On Tuesday morning, the world’s richest man Jeff Bezos briefly flew into space on the first crewed flight of his New Shepard spacecraft.
Mr. Bezos traveled to space and back on an 11-minute supersonic ride alongside his brother, Mark Bezos, 82-year-old pilot and one of the Mercury 13 women Wally Funk, and 18-year-old recent high school graduate Oliver Daemen.
Mrs. Funk became the oldest person to travel to space while Mr. Daemen, whose father bought his ticket, was the youngest astronaut.
The four-person team traveled into space aboard the rocket and capsule system developed by Blue Origin, founded in 2000 by Mr. Bezos.
The flight was the first crewed mission for the suborbital space tourism rocket, which the company expects to use to take wealthy customers for high-flying thrills.
The capsule has the biggest windows ever flown in space and promises breathtaking views of the Earth for its future passengers.
The rocket lit its engines at 8:12 a.m. CT at the Blue Origin launch site in rural West Texas.
The space vehicle was launched up to more than 65 miles, topping out at an altitude of 351,210 feet.
After two minutes into the flight, the capsule separated from the rocket and advanced until it crossed the Karman line, the most recognized boundary of space lying 100 km up.
Upon reaching the historic flight path’s peak, passengers soaked in panoramic views of the cosmos and enjoyed around three minutes of weightlessness with their seatbelts unstrapped.
The launch was visible to reporters on the ground and broadcast live.

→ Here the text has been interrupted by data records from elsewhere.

import Literature.NumberTheory.EllipticCurves.IwasawaTowerTorsionProofs
import Literature.NumberTheory.EllipticCurves.SubgroupSelmerCocycleCriteriaProofs
import Literature.NumberTheory.EllipticCurves.TateModuleProjSurjectiveProofs
import Literature.NumberTheory.EllipticCurves.AnticyclotomicSignedCompactSelmer
import Literature.NumberTheory.EllipticCurves.TateModuleContinuityProofs
import Literature.NumberTheory.EllipticCurves.PeriodIndexCorestrictionLocal
import Literature.NumberTheory.EllipticCurves.H1UnramifiedFinite
import HarnessLib

/-!
# The coefficient maps `H¹(K_∞, E[p^k]) → H¹(K_∞, E[p^∞])` over a `ℤ_p`-extension: injective when
# `E(K)[p] = 0`, onto the `p^k`-torsion always; and `E[p^k]^{Gal(K̄/K_∞)} = 0` (proofs file)

Topic `NumberTheory/EllipticCurves` (cell `pub/bsd-print-x9`, blueprint HOME/p2/S1-DISCRETE-CONTROL §1(c)/(d); sequel to
`IwasawaTowerTorsionProofs` (`fixedPoints_kerSubgroup_geomPrimaryTorsion_eq_bot`: `E(K)[p] = 0 ⇒ E(K_∞)[p^∞] = 0`) and the
cocycle criteria of `SubgroupSelmerCocycleCriteriaProofs`). THEOREMS ONLY; no definition, no named fact, no instance, no `sorry`.

For an elliptic curve `E = V` over a number field `K`, a prime `p`, a `ℤ_p`-extension `K_∞/K` (`κ`, `Gal(K̄/K_∞) = ker κ`)
and the inclusion `E[p^k] ↪ E[p^∞]` of discrete `Γ_K`-modules:

* `geomTorsion_eq_zero_of_forall_kerSubgroup_smul_eq` — **`E[p^k]^{Gal(K̄/K_∞)} = 0`** when `E(K)[p] = 0` (the brick `hfix`
  of `ZpExtensionEisensteinTowerReadoutCurve.eq_zero_of_eisensteinTowerReadout_eq_zero`);
* `resH1Hom_inclusion_geomTorsion_injective` — **`H¹(K_∞, E[p^k]) → H¹(K_∞, E[p^∞])` is injective** when `E(K)[p] = 0`
  (its kernel is `E(K_∞)[p^∞]/p^k = 0`; the brick `hjinj`);
* `exists_resH1Hom_inclusion_geomTorsion_eq` — **it is onto the `p^k`-torsion `H¹(K_∞, E[p^∞])[p^k]`** (no hypothesis:
  `E(K̄)` is divisible, `nsmul_geomPoints_surjective`), and `exists_resH1Hom_inclusion_geomTorsion_eq_of_subgroupH1` —
  every class of `H¹(K_∞, E[p^∞])` comes from some `H¹(K_∞, E[p^k])`.

These are the two ends of the Kummer sequence `0 → E(K_∞)[p^∞]/p^k → H¹(K_∞, E[p^k]) → H¹(K_∞, E[p^∞])[p^k] → 0`
[Greenberg LNM 1716, §2 p. 71 and §4 p. 98], proved directly on continuous cocycles (`oneCocycleClass_surjective`,
`oneCocycleClass_eq_zero_iff`, `CocycleCriteria.resH1Hom_oneCocycleClass_eq_zero_iff`, `map_oneCocycleClass`).
They make Howard's readout `H¹(K, A_𝔮) → H¹(K_∞, E[p^∞])[𝔮]` injective and identify its image levelwise
(`ZpExtensionEisensteinTowerReadoutBijectiveProofs`).  BSD is not proved by any of this.

References: [GreenbergLNM1716] §2 (p. 71), §4 (pp. 98, 109); [Howard2004HeegnerKolyvagin] §2.2, Lemma 2.2.9 / proof of
Thm. 2.2.10; [SerreGaloisCohomology1997] I §2.2–2.4.
-/

noncomputable section

open scoped Classical

open Literature.NumberTheory.EllipticCurves Literature.NumberTheory.GaloisRepresentations Field

universe u

namespace WeierstrassCurve

variable {K : Type u} [Field K] [NumberField K] (V : WeierstrassCurve K) [V.IsElliptic] {p : ℕ} [hp : Fact p.Prime]
  (κ : ZpExtension K p)

/-! ## §1 `E[p^k]^{Gal(K̄/K_∞)} = 0` -/

/-- **`E[p^k]^{Gal(K̄/K_∞)} = 0` when `E(K)[p] = 0`**: a geometric `p^k`-torsion point fixed by `Gal(K̄/K_∞) = ker κ` lies in
`E(K_∞)[p^∞] = E[p^∞]^{ker κ} = 0` (`fixedPoints_kerSubgroup_geomPrimaryTorsion_eq_bot`).
[cite: GreenbergLNM1716, §4 p. 109 (E(F_∞)[p^∞] = 0 when E(F)[p] = 0)] [cite: Howard2004HeegnerKolyvagin, Lemma 2.2.9] -/
theorem geomTorsion_eq_zero_of_forall_kerSubgroup_smul_eq (hE : ∀ P : V.toAffine.Point, p • P = 0 → P = 0) (k : ℕ)
    (a : geomTorsion V ((p : ℤ) ^ k)) (ha : ∀ σ ∈ κ.kerSubgroup, σ • a = a) : a = 0 := by
  have hbot := V.fixedPoints_kerSubgroup_geomPrimaryTorsion_eq_bot κ hE
  set b : geomPrimaryTorsion V p := AddSubgroup.inclusion (AcSigned.geomTorsion_zpow_le_geomPrimaryTorsion V p k) a
    with hb
  have hmem : b ∈ FixedPoints.addSubgroup κ.kerSubgroup (geomPrimaryTorsion V p) := by
    rw [FixedPoints.mem_addSubgroup]
    rintro ⟨τ, hτ⟩
    apply Subtype.ext
    rw [Subgroup.mk_smul, primaryComponent.coe_smul, hb, AddSubgroup.coe_inclusion,
      ← AddSubgroup.torsionBy.coe_smul, ha τ hτ]
  rw [hbot, AddSubgroup.mem_bot] at hmem
  apply Subtype.ext
  have h := congrArg Subtype.val hmem
  rwa [hb, AddSubgroup.coe_inclusion] at h

/-! ## §2 `H¹(K_∞, E[p^k]) → H¹(K_∞, E[p^∞])` is injective -/

/-- **`H¹(K_∞, E[p^k]) → H¹(K_∞, E[p^∞])` is injective when `E(K)[p] = 0`.**  On cocycles: if `z : Gal(K̄/K_∞) → E[p^k]`
becomes the coboundary of `n ∈ E[p^∞]`, then `p^k n` is `Gal(K̄/K_∞)`-fixed, hence `0` (`E(K_∞)[p^∞] = 0`), so
`n ∈ E[p^k]` and `z` is already a coboundary there — the kernel `E(K_∞)[p^∞]/p^k E(K_∞)[p^∞]` of the Kummer sequence
vanishes. [cite: GreenbergLNM1716, §2 p. 71 and §4 p. 109] [cite: Howard2004HeegnerKolyvagin, Lemma 2.2.9 and proof of Thm. 2.2.10] -/
theorem resH1Hom_inclusion_geomTorsion_injective (hE : ∀ P : V.toAffine.Point, p • P = 0 → P = 0) (k : ℕ) :
    Function.Injective (resH1Hom (ContinuousMonoidHom.id κ.kerSubgroup)
      (AddSubgroup.inclusion (AcSigned.geomTorsion_zpow_le_geomPrimaryTorsion V p k)) (fun _ _ ↦ rfl)) := by
  rw [injective_iff_map_eq_zero]
  intro x hx
  obtain ⟨z, rfl⟩ := oneCocycleClass_surjective _ x
  obtain ⟨n, hn⟩ := (CocycleCriteria.resH1Hom_oneCocycleClass_eq_zero_iff _ _ _ z).1 hx
  -- `hn : ∀ τ, incl (z τ) = τ • n - n`; hence `p^k • n` is fixed by `ker κ`
  have hfixed : p ^ k • n ∈ FixedPoints.addSubgroup κ.kerSubgroup (geomPrimaryTorsion V p) := by
    rw [FixedPoints.mem_addSubgroup]
    intro τ
    have h1 : p ^ k • (AddSubgroup.inclusion (AcSigned.geomTorsion_zpow_le_geomPrimaryTorsion V p k)
        (z.1 (ContinuousMonoidHom.id κ.kerSubgroup τ))) = 0 := by
      apply Subtype.ext
      rw [AddSubgroupClass.coe_nsmul, AddSubgroup.coe_inclusion, ZeroMemClass.coe_zero, ← natCast_zsmul, Nat.cast_pow]
      exact (mem_geomTorsion_iff V _ _).1 (z.1 (ContinuousMonoidHom.id κ.kerSubgroup τ)).2
    rw [hn τ, nsmul_sub, sub_eq_zero] at h1
    have h2 : τ • (p ^ k • n) = p ^ k • (τ • n) := map_nsmul (DistribSMul.toAddMonoidHom (geomPrimaryTorsion V p) τ) (p ^ k) n
    rw [h2]
    exact h1
  rw [V.fixedPoints_kerSubgroup_geomPrimaryTorsion_eq_bot κ hE, AddSubgroup.mem_bot] at hfixed
  -- so `n ∈ E[p^k]`
  have hn' : (n : geomPoints V) ∈ geomTorsion V ((p : ℤ) ^ k) := by
    rw [mem_geomTorsion_iff, ← Nat.cast_pow, natCast_zsmul]
    have h := congrArg Subtype.val hfixed
    rwa [AddSubgroupClass.coe_nsmul] at h
  -- and `z` is the coboundary of `⟨n, hn'⟩`
  rw [oneCocycleClass_eq_zero_iff]
  refine ⟨⟨n, hn'⟩, fun g ↦ Subtype.ext ?_⟩
  have h := congrArg Subtype.val (hn g)
  rw [AddSubgroup.coe_inclusion, AddSubgroupClass.coe_sub, Subgroup.smul_def, primaryComponent.coe_smul] at h
  exact h.trans rfl

/-! ## §3 `H¹(K_∞, E[p^k]) → H¹(K_∞, E[p^∞])[p^k]` is onto -/

omit [NumberField K] in
/-- **`H¹(K_∞, E[p^k])` maps onto `H¹(K_∞, E[p^∞])[p^k]`** (any elliptic curve, no hypothesis on `E(K)[p]`): if
`p^k [z] = 0`, i.e. `p^k z` is the coboundary of `v ∈ E[p^∞]`, write `v = p^k w` (`E(K̄)` is divisible,
`nsmul_geomPoints_surjective`; `w ∈ E[p^∞]`); then `z − ∂w` takes values in `E[p^k]` and has the same class.
[cite: GreenbergLNM1716, §2 p. 71 (Kummer sequence over F_∞)] [cite: Howard2004HeegnerKolyvagin, proof of Thm. 2.2.10] -/
theorem exists_resH1Hom_inclusion_geomTorsion_eq (k : ℕ) (s : V.subgroupH1 p κ.kerSubgroup) (hs : p ^ k • s = 0) :
    ∃ s' : Literature.NumberTheory.EllipticCurves.subgroupH1 κ.kerSubgroup (geomTorsion V ((p : ℤ) ^ k)),
      resH1Hom (ContinuousMonoidHom.id κ.kerSubgroup)
        (AddSubgroup.inclusion (AcSigned.geomTorsion_zpow_le_geomPrimaryTorsion V p k)) (fun _ _ ↦ rfl) s' = s := by
  haveI := continuousSMul_geomPoints' V
  obtain ⟨z, rfl⟩ := oneCocycleClass_surjective _ s
  rw [← Nat.cast_smul_eq_nsmul ℤ, ← oneCocycleClass_smul, oneCocycleClass_eq_zero_iff] at hs
  obtain ⟨v, hv⟩ := hs
  -- `hv : ∀ g, (p^k • z) g = g • v - v`; divide `v` by `p^k`
  have hpk : p ^ k ≠ 0 := pow_ne_zero _ hp.out.ne_zero
  obtain ⟨w₀, hw₀⟩ := V.nsmul_geomPoints_surjective hpk (v : geomPoints V)
  have hw₀mem : w₀ ∈ geomPrimaryTorsion V p := by
    obtain ⟨j, hj⟩ := v.2
    refine ⟨k + j, ?_⟩
    rw [pow_add, mul_nsmul]
    have h0 : p ^ k • w₀ = (v : geomPoints V) := hw₀
    rw [h0, hj]
  set w : geomPrimaryTorsion V p := ⟨w₀, hw₀mem⟩ with hw
  have hwv : p ^ k • w = v := Subtype.ext (by rw [AddSubgroupClass.coe_nsmul]; exact hw₀)
  -- the corrected cocycle `z' = z - ∂w` takes values in `E[p^k]`
  have hval : ∀ g : κ.kerSubgroup, ((z.1 g - (g • w - w) : geomPrimaryTorsion V p) : geomPoints V) ∈
      geomTorsion V ((p : ℤ) ^ k) := by
    intro g
    rw [mem_geomTorsion_iff, ← Nat.cast_pow, natCast_zsmul, ← AddSubgroupClass.coe_nsmul, nsmul_sub, nsmul_sub]
    have h1 : p ^ k • z.1 g = ((((p ^ k : ℕ) : ℤ)) • z).1 g := by
      change p ^ k • z.1 g = (((p ^ k : ℕ) : ℤ)) • z.1 g
      rw [natCast_zsmul]
    have h2 : p ^ k • (g • w) = g • (p ^ k • w) :=
      (map_nsmul (DistribSMul.toAddMonoidHom (geomPrimaryTorsion V p) g) (p ^ k) w).symm
    rw [h1, hv g, h2, hwv]
    change (((g • v - v) - (g • v - v) : geomPrimaryTorsion V p) : geomPoints V) = 0
    rw [sub_self, ZeroMemClass.coe_zero]
  let f : κ.kerSubgroup → geomTorsion V ((p : ℤ) ^ k) := fun g ↦ ⟨_, hval g⟩
  have hcont0 : Continuous fun g : κ.kerSubgroup ↦
      ((z.1 g - (g • w - w) : geomPrimaryTorsion V p) : geomPoints V) := by
    exact (continuous_subtype_val.comp z.1.continuous).sub
      ((continuous_subtype_val.smul continuous_const).sub continuous_const)
  have hfcont : Continuous f := hcont0.subtype_mk _
  have hfval : ∀ g, AddSubgroup.inclusion (AcSigned.geomTorsion_zpow_le_geomPrimaryTorsion V p k) (f g) =
      z.1 g - (g • w - w) := fun g ↦ Subtype.ext rfl
  have hfcoc : (⟨f, hfcont⟩ : C(κ.kerSubgroup, geomTorsion V ((p : ℤ) ^ k))) ∈
      contOneCocycles (discreteTopRep κ.kerSubgroup (geomTorsion V ((p : ℤ) ^ k))) := by
    rw [mem_contOneCocycles_iff]
    intro g h
    apply AddSubgroup.inclusion_injective (AcSigned.geomTorsion_zpow_le_geomPrimaryTorsion V p k)
    change AddSubgroup.inclusion _ (f (g * h)) = AddSubgroup.inclusion _ (f g + g • f h)
    rw [map_add, hfval, hfval]
    have h3 : AddSubgroup.inclusion (AcSigned.geomTorsion_zpow_le_geomPrimaryTorsion V p k) (g • f h) =
        g • AddSubgroup.inclusion (AcSigned.geomTorsion_zpow_le_geomPrimaryTorsion V p k) (f h) := rfl
    rw [h3, hfval, z.2 g h]
    change z.1 g + g • z.1 h - ((g * h) • w - w) = z.1 g - (g • w - w) + g • (z.1 h - (h • w - w))
    rw [mul_smul, smul_sub, smul_sub]
    abel
  refine ⟨oneCocycleClass _ ⟨⟨f, hfcont⟩, hfcoc⟩, ?_⟩
  -- `incl_* [f] = [incl ∘ f] = [z - ∂w] = [z]`
  rw [resH1Hom_oneCocycleClass, ← sub_eq_zero, ← oneCocycleClass_sub, oneCocycleClass_eq_zero_iff]
  refine ⟨-w, fun g ↦ ?_⟩
  rw [Submodule.coe_sub, ContinuousMap.sub_apply, pullback_resHomOfEquivariant_apply, discreteTopRep_ρ_apply]
  change AddSubgroup.inclusion _ (f g) - z.1 g = g • -w - -w
  rw [hfval, smul_neg]
  abel

/-- **Every class of `H¹(K_∞, E[p^∞])` comes from `H¹(K_∞, E[p^k])` for some `k`** (it is killed by some `p^k`,
`exists_pow_smul_subgroupH1_ker_eq_zero`, then `exists_resH1Hom_inclusion_geomTorsion_eq`); `k` may be taken `≥ k₀`.
[cite: GreenbergLNM1716, §1 p. 60 and §2 p. 71] -/
theorem exists_resH1Hom_inclusion_geomTorsion_eq_of_subgroupH1 (k₀ : ℕ) (s : V.subgroupH1 p κ.kerSubgroup) :
    ∃ (k : ℕ) (_ : k₀ ≤ k) (s' : Literature.NumberTheory.EllipticCurves.subgroupH1 κ.kerSubgroup (geomTorsion V ((p : ℤ) ^ k))),
      resH1Hom (ContinuousMonoidHom.id κ.kerSubgroup)
        (AddSubgroup.inclusion (AcSigned.geomTorsion_zpow_le_geomPrimaryTorsion V p k)) (fun _ _ ↦ rfl) s' = s := by
  obtain ⟨j, hj⟩ := V.exists_pow_smul_subgroupH1_ker_eq_zero κ s
  have hs : p ^ (k₀ + j) • s = 0 := by rw [pow_add, mul_nsmul', hj, smul_zero]
  obtain ⟨s', hs'⟩ := V.exists_resH1Hom_inclusion_geomTorsion_eq κ (k₀ + j) s hs
  exact ⟨k₀ + j, Nat.le_add_right _ _, s', hs'⟩

end WeierstrassCurve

After the capsule touched back down again after 10 minutes and 10 seconds, the Amazon founder excitedly said: “Best day ever!”
In a press conference after the launch, he added: “My expectations were high and they were dramatically exceeded.”
Also, in the post-flight briefing, the company showed a video of passengers performing somersaults and tumbles during their weightlessness period, with breathtaking views of Earth seen outside.
Mr. Bezos’ space trip comes just over a week after UK businessman Richard Branson reached the edge of space in a rocket plane developed by Virgin Galactic.
Mr. Branson, Mr. Bezos, and other participants in the “billionaire space race” have been criticized for offering what many have described as fun rides for the super-rich.
However, Mr. Bezos insists that he has kept an environmental vision for his space tourism plans’ development.
“We need to take all heavy industry, all polluting industry and move it into space, and keep Earth as this beautiful gem of a planet that it is,” he said.
“It’s going to take decades and decades to achieve, but you have to start, and big things start with small steps… that’s what this sub-orbital tourism mission allows us to do, it allows us to practice over and over,” he added.